Top of ENTRIES PROVIDED
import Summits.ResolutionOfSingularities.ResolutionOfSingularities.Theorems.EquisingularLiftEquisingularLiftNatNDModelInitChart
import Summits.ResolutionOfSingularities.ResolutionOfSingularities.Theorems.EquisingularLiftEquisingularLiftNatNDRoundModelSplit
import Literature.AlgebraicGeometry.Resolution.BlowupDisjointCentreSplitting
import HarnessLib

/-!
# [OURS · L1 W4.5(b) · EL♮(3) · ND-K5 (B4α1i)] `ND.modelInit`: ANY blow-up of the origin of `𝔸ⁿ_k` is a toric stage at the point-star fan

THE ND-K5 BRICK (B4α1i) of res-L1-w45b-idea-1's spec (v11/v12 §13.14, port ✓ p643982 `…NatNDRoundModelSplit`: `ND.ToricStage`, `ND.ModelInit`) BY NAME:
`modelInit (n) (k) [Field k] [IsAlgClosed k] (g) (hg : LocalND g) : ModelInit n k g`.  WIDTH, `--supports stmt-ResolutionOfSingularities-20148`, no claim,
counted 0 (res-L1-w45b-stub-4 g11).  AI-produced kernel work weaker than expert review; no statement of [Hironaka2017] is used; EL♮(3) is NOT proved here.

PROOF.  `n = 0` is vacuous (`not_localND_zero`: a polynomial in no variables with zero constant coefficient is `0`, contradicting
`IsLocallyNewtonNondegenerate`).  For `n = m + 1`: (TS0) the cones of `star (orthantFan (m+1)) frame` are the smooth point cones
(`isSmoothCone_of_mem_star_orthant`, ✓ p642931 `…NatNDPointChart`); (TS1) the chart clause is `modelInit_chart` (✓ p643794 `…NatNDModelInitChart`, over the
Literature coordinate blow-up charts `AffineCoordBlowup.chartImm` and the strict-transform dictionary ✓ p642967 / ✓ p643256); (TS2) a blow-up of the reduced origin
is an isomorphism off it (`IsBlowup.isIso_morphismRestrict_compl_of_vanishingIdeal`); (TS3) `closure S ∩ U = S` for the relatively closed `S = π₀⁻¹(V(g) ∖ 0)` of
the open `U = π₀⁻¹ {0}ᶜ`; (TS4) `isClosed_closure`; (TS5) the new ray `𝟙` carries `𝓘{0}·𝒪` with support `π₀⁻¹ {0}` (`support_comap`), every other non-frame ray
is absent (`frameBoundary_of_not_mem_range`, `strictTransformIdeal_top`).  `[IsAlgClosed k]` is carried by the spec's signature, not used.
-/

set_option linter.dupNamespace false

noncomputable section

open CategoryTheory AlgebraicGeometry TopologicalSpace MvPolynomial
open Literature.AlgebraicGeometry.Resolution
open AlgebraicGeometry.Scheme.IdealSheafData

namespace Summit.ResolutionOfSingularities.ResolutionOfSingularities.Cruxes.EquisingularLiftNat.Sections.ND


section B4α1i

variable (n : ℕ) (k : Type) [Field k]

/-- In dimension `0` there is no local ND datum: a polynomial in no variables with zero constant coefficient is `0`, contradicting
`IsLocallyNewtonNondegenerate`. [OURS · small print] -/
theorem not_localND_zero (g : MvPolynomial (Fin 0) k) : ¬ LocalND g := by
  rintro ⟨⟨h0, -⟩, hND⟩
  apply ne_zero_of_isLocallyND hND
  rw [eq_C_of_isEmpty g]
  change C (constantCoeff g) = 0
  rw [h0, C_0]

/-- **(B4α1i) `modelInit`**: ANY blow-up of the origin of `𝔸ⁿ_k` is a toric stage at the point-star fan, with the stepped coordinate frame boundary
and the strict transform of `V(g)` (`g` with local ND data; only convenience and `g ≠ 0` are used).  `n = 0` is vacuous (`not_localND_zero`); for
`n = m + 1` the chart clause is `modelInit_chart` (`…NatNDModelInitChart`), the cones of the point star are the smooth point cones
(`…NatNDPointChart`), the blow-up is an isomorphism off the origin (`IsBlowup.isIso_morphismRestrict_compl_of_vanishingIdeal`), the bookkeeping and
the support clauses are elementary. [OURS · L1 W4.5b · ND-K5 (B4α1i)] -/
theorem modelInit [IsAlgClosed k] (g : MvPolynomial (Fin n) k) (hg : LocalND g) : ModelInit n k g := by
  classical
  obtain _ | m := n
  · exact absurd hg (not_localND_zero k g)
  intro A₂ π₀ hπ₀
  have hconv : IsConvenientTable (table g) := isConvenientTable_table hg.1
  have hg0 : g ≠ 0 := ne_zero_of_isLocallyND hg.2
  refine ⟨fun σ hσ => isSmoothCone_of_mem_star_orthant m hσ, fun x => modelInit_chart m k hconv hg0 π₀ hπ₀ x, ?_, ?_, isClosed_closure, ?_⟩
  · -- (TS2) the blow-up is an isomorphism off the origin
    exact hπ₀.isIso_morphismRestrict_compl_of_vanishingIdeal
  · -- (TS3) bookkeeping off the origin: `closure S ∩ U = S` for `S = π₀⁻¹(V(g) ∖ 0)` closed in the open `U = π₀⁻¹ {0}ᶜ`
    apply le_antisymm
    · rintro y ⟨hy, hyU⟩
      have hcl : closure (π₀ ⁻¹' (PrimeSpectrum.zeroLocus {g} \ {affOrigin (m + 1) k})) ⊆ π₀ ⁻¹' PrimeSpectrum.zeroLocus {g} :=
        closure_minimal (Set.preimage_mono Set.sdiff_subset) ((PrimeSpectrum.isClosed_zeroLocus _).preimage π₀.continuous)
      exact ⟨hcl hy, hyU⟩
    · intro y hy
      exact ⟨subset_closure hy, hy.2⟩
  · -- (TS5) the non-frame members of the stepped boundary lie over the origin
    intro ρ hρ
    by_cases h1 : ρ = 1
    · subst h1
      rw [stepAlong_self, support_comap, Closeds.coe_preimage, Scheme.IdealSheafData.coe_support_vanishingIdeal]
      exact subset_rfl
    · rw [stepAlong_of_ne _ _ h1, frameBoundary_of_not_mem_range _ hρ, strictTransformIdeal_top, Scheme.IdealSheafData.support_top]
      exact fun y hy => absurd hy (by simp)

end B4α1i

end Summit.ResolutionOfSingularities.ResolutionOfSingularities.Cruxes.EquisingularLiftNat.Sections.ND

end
Bottom of ENTRIES PROVIDED
REQUIRED WORK >> Give the number of lines in the records that hold the word "Theorems", with no other words.

RESULT OF THE TASK >> 2